The similarity between two signatures (fraction of equal positions)
approximates their Jaccard similarity.


In [None]:
num_hashes = 100
max_shingle_id = 2**32 - 1  # modulus for hash functions

# Generate random hash functions
hash_functions = generate_hash_functions(num_hashes, max_shingle_id)

# Compute signatures for all documents
signatures = []
for s in shingle_sets:
    sig = compute_minhash_signature(s, hash_functions, max_shingle_id)
    signatures.append(sig)

print(f"Computed {len(signatures)} MinHash signatures (length {num_hashes} each).")


In [None]:
# --- Estimate similarity using MinHash signatures ---

minhash_matrix = [[0]*n for _ in range(n)]

for i in range(n):
    for j in range(n):
        if i < j:
            sim = signature_similarity(signatures[i], signatures[j])
            minhash_matrix[i][j] = minhash_matrix[j][i] = sim

df_minhash = pd.DataFrame(minhash_matrix, index=filenames, columns=filenames)

print("Estimated similarities using MinHash:")
df_minhash.round(3)


In [None]:
# --- Visualize MinHash-based similarity ---

plt.figure(figsize=(8,6))
sns.heatmap(df_minhash, annot=True, fmt=".2f", cmap="Greens")
plt.title("Estimated Similarity Using MinHash")
plt.show()


## 5. Locality-Sensitive Hashing (LSH)

To further reduce comparisons between documents,  
**Locality-Sensitive Hashing (LSH)** groups signatures into bands of rows.

Each band is hashed into a *bucket* — documents landing in the same bucket
are considered *candidate pairs*, likely to be similar.

This technique is widely used for large-scale similarity search
(e.g., near-duplicate detection on the web).


In [None]:
bands = 20
rows = 5  # 20 * 5 = 100 (same as number of hash functions)
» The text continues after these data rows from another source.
include hE hpol hB hdim hΔ hchar in
/-- **A SIXTH ROOT OF A POLARIZATION WITH `Λ`-CLASS FIBREWISE DIVISIBLE BY `3` IS A POLARIZATION** (any base `T`): under the
hypotheses of `exists_isAmple_isLambdaOfAt_of_polarization_pow_six` there is a polarization `pol` of `B/T` with respect to `E` with
`pol.lam = ω` ([MumfordFogartyKirwan1994] Def. 6.3: homomorphism + `Λ(ample)` at every geometric point).
[cite: MumfordFogartyKirwan1994, Ch. 6 §2 Definition 6.3 (p. 120)] [cite: MumfordFogartyKirwan1994, Ch. 7 §2 Prop. 7.3 step (V) (p. 134)] -/
theorem exists_polarization_lam_eq_of_polarization_pow_six : ∃ pol : B.Polarization E, pol.lam = ω :=
  ⟨⟨ω, inferInstance, fun _ _ _ t =>
    B.exists_isAmple_isLambdaOfAt_of_polarization_pow_six E hE polT ω hpol hB hdim hΔ hchar t⟩, rfl⟩

end AnyBase

/-! ## §4 `Λ(L)` of a fibrewise-ample rank-one `L` IS a polarization -/

section LambdaOfAmple

variable {L : A.left.Modules} (hL : HasRank L 1) (lam : A.X ⟶ D.hat.X)
  (hlam : ∀ ⦃U : Over S⦄ (u : U ⟶ A.X),
    Nonempty ((Scheme.Modules.pullback (A.X ◁ (u ≫ lam)).left).obj D.P ≅
      (Scheme.Modules.pullback (A.X ◁ u).left).obj (A.mumfordBundle L)))

include hL hlam in
/-- `Λ(L)` is `Λ(𝒪(Θ))` at `s` for THE divisor `Θ` of `L|_{A_s}` (★ `isLambdaOfAt_of_classify_mumfordBundle`, the classifying
hypothesis in the Mathlib-native whisker spelling of ★ `exists_isMonHom_classify_mumfordBundle_of_isLocallyNoetherian_base`, bridged by
★ `DualPair.pullbackP_eq_pullback_whiskerLeft`; the class identity from the isomorphism, ★ `cechPic_pullback_fst_detClass_eq_of_iso`).
[cite: MumfordFogartyKirwan1994, Ch. 6 §2 Definition 6.2 (p. 120)] [cite: MumfordAV1970, §8 (pp. 74–75)] -/
theorem isLambdaOfAt_of_classify_mumfordBundle_of_iso {Θ : CartierDivisor (A.fibre s).toAbelianVariety.X.left}
    (e : (Scheme.Modules.pullback (X := (A.fibre s).toAbelianVariety.X.left) (pullback.fst A.X.hom s)).obj L ≅
      A.lineBundleOfDivisor s Θ) :
    A.IsLambdaOfAt s D lam Θ :=
  A.isLambdaOfAt_of_classify_mumfordBundle D hL lam (fun U u => by rw [D.pullbackP_eq_pullback_whiskerLeft]; exact hlam u) s
    (A.cechPic_pullback_fst_detClass_eq_of_iso s hL e)

include hL hlam in
/-- **`Λ(L)` OF A FIBREWISE-AMPLE RANK-ONE `L` IS A POLARIZATION** ([MumfordFogartyKirwan1994] Def. 6.3; any base): if the
homomorphism `lam : A → Â` classifies the Mumford family of `L` and at every geometric point `s` the restriction `L|_{A_s}` is `𝒪(Θ)`
for an AMPLE `Θ`, then `lam` underlies a polarization. [cite: MumfordFogartyKirwan1994, Ch. 6 §2 Definition 6.3 (p. 120)]
[cite: MumfordAV1970, §8 (pp. 74–75) and §6 Application 1 (p. 60)] -/
theorem exists_polarization_lam_eq_of_fibrewise_ample [IsMonHom lam]
    (hamp : ∀ ⦃Ω : Type u⦄ [Field Ω] [IsAlgClosed Ω] (s : Spec (.of Ω) ⟶ S),
      ∃ Θ : CartierDivisor (A.fibre s).toAbelianVariety.X.left, Θ.IsAmple ∧
        Nonempty ((Scheme.Modules.pullback (X := (A.fibre s).toAbelianVariety.X.left) (pullback.fst A.X.hom s)).obj L ≅
          A.lineBundleOfDivisor s Θ)) :
    ∃ pol : A.Polarization D, pol.lam = lam :=
  ⟨⟨lam, inferInstance, fun _ _ _ s => by
    obtain ⟨Θ, hΘ, ⟨e⟩⟩ := hamp s
    exact ⟨Θ, hΘ, A.isLambdaOfAt_of_classify_mumfordBundle_of_iso D s hL lam hlam e⟩⟩, rfl⟩

/-! ## §5 `L|_{A_T} ≅ M^{⊗3}` and `[6] ≫ ω = Λ(L)_T` ⇒ `ω̄⁶ = Λ(𝒪(3•Θ_Δ))` at every geometric point of `T` -/

include hL hlam in
/-- **The cube datum at a geometric point**: over `b : T ⟶ S`, if `[6] ≫ ω = Λ(L) ×_S T` and `L|_{A_T} ≅ M^{⊗3}` for a rank-one `M`
on `A_T`, then at every geometric point `t` of `T`, `ω̄⁶ = Λ(𝒪(3•Θ_Δ))` for THE divisor `Θ_Δ` of `M|_{(A_T)_t}`: `Λ(L)` is
`Λ(𝒪(Θ))` at `t ≫ b` for the divisor `Θ` of `L|_{A_{t ≫ b}}` (§4), base change along `b` (★ `IsLambdaOfAt.baseChange`), and the class
bookkeeping `[e^*Θ] = e^*[L_{t≫b}] = [L_T|_t] = [M_t]^3 = [3•Θ_Δ]` in `Ȟ¹((A_T)_t, 𝒪^×)` (★ `detClass_tensorPow`, ★ `detClass_pullback`,
★ `cechClass_divisorBaseChange`, ★ `fibreBaseChangeIso_hom_toSchemeHom_fst`; ★ `IsLambdaOfAt.of_linEquiv`).
[cite: MumfordFogartyKirwan1994, Ch. 7 §2 Prop. 7.3 step (V) (p. 134)] [cite: MumfordFogartyKirwan1994, Ch. 6 §2 Definition 6.2 (p. 120)]
[cite: Hartshorne1977, II Ex. 6.11] -/
theorem exists_isLambdaOfAt_pow_six_three_smul_of_iso_tensorPow {T : Scheme.{u}} (b : T ⟶ S)
    (ω : (A.baseChange b).X ⟶ (D.hat.baseChange b).X) [IsMonHom ω]
    (hω : ((𝟙 (A.baseChange b).X) ^ 6) ≫ ω = (Over.pullback b).map lam)
    {M : (A.baseChange b).left.Modules} (hM : HasRank M 1)
    (hLM : Nonempty ((Scheme.Modules.pullback (pullback.fst A.X.hom b)).obj L ≅ tensorPow M 3))
    ⦃Ω : Type u⦄ [Field Ω] [IsAlgClosed Ω] (t : Spec (.of Ω) ⟶ T) :
    ∃ ΘΔ : CartierDivisor ((A.baseChange b).fibre t).toAbelianVariety.X.left,
      (A.baseChange b).IsLambdaOfAt t (D.baseChange b) (ω ^ 6) (3 • ΘΔ) := by
  -- `Λ(L) = Λ(𝒪(Θ))` at `t ≫ b`, and its base change along `b`
  obtain ⟨Θ, ⟨e⟩, hcl, hΛ⟩ := A.exists_isLambdaOfAt_of_classify_mumfordBundle D hL lam
    (fun U u => by rw [D.pullbackP_eq_pullback_whiskerLeft]; exact hlam u) (t ≫ b)
  have h1 := IsLambdaOfAt.baseChange A b D t lam Θ hΛ
  have hω' : (Over.pullback b).map lam = ω ^ 6 :=
    hω.symm.trans ((MonObj.pow_comp (𝟙 (A.baseChange b).X) 6 ω).trans (by rw [Category.id_comp]; rfl))
  rw [hω'] at h1
  -- THE divisor `Θ_Δ` of `M|_{(A_T)_t}`
  have hMt : HasRank ((Scheme.Modules.pullback (X := ((A.baseChange b).fibre t).toAbelianVariety.X.left)
      (pullback.fst (A.baseChange b).X.hom t)).obj M) 1 := hasRank_pullback _ hM
  obtain ⟨ΘΔ, ⟨eΔ⟩⟩ := exists_iso_lineBundle_toUnitCocycle hMt
  refine ⟨ΘΔ, IsLambdaOfAt.of_linEquiv (A.baseChange b) (D.baseChange b) t (ω ^ 6) ?_ h1⟩
  -- classes in `Ȟ¹((A_T)_t, 𝒪^×)`
  have hcomp : AbelianVariety.Hom.toSchemeHom (A.fibreBaseChangeIso b t).hom ≫ pullback.fst A.X.hom (t ≫ b) =
      (pullback.fst (A.baseChange b).X.hom t : ((A.baseChange b).fibre t).toAbelianVariety.X.left ⟶ (A.baseChange b).left) ≫
        pullback.fst A.X.hom b :=
    A.fibreBaseChangeIso_hom_toSchemeHom_fst b t
  have hLf : IsFiniteLocallyFree L := HasRank.isFiniteLocallyFree' hL
  have hMf : IsFiniteLocallyFree M := HasRank.isFiniteLocallyFree' hM
  -- `[L|_{A_T}] = [M]^3` on `A_T`
  have hLT : CechPic.pullback (pullback.fst A.X.hom b) (detClass hLf) = detClass hMf ^ 3 := by
    rw [← detClass_pullback (pullback.fst A.X.hom b) hLf]
    exact (detClass_eq_of_iso hLM.some (hLf.pullback _) (isFiniteLocallyFree_tensorPow hMf 3)).trans
      (detClass_tensorPow hM hMf 3 _)
  -- `[M|_{(A_T)_t}] = [Θ_Δ]` on the fibre
  have hMΘ : CechPic.pullback (X := ((A.baseChange b).fibre t).toAbelianVariety.X.left) (pullback.fst (A.baseChange b).X.hom t)
      (detClass hMf) = ΘΔ.cechClass := by
    rw [← detClass_pullback _ hMf, detClass_eq_of_iso eΔ (hMf.pullback _) ΘΔ.toUnitCocycle.isFiniteLocallyFree_lineBundle,
      detClass_lineBundle_toUnitCocycle]
  rw [← CartierDivisor.cechClass_eq_iff_linEquiv, cechClass_divisorBaseChange, hcl.symm, ← CechPic.pullback_comp, hcomp,
    cechClass_smul', ← hMΘ, ← map_pow]
  exact (CechPic.pullback_comp _ _ _).trans (congrArg _ hLT)

end LambdaOfAmple

/-! ## §6 THE (V) POLARIZATION CLOSER over the `L^Δ`-cube locus -/

/-- Over a base of characteristic zero the geometric points have characteristic zero (a field `Ω` with `Spec Ω → T → S → Spec F`,
`CharZero F`, receives a ring map `F → Ω`). [cite: GortzWedhorn2020, Section (4.7), (4.7.1) (p. 108)] -/
theorem charZero_of_specMap_comp {F : Type u} [Field F] [CharZero F] (f : S ⟶ Spec (.of F)) {Ω : Type u} [Field Ω]
    (s : Spec (.of Ω) ⟶ S) : CharZero Ω :=
  charZero_of_injective_ringHom (f := (Spec.preimage (s ≫ f)).hom) (RingHom.injective _)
candidates = lsh_candidate_pairs(signatures, bands, rows)

print("Candidate pairs identified using LSH:")
for (i, j) in candidates:
    print(f"{filenames[i]}  <-->  {filenames[j]}")


## 6. Discussion and Interpretation

The results highlight how documents with overlapping wording or similar
content structure tend to show higher similarity values.

Once the recipe texts are finalized, this section should describe which
types of recipes appear most similar. For example:
- `[Recipe A]` and `[Recipe B]` might show high similarity due to shared
  ingredients or preparation steps.
- `[Recipe C]` might differ significantly because it uses a different cooking
  style or vocabulary.

When the actual dataset is available, you can replace these placeholders
with concrete observations based on the similarity matrices or LSH results.

---

### Insights to Include Later

- Which documents form small *clusters* of similar recipes?
- Are there recipes that are unexpectedly similar or dissimilar?
- Does the similarity correspond to the *type of dish*, *ingredients*, or *cooking method*?

---

### Scalability and Method Comparison

| Method | Description | Pros | Cons |
|:-------|:-------------|:------|:------|
| **Jaccard Similarity** | Exact overlap between sets | Intuitive and precise | Slow for large datasets |
| **MinHashing** | Approximation of Jaccard using random hashes | Fast, scalable | Slight approximation error |
| **LSH** | Groups similar signatures into candidate buckets | Very efficient for big data | May produce false positives |

---

### Conclusion

- **Shingling** transforms documents into comparable feature sets.  
- **Jaccard similarity** provides the ground truth of overlap.  
- **MinHashing** offers a scalable approximation with similar results.  
- **LSH** helps to quickly identify potential matches without
  exhaustively comparing every pair.

When the dataset is complete, these methods will reveal
how textual similarity reflects common patterns in the recipe corpus.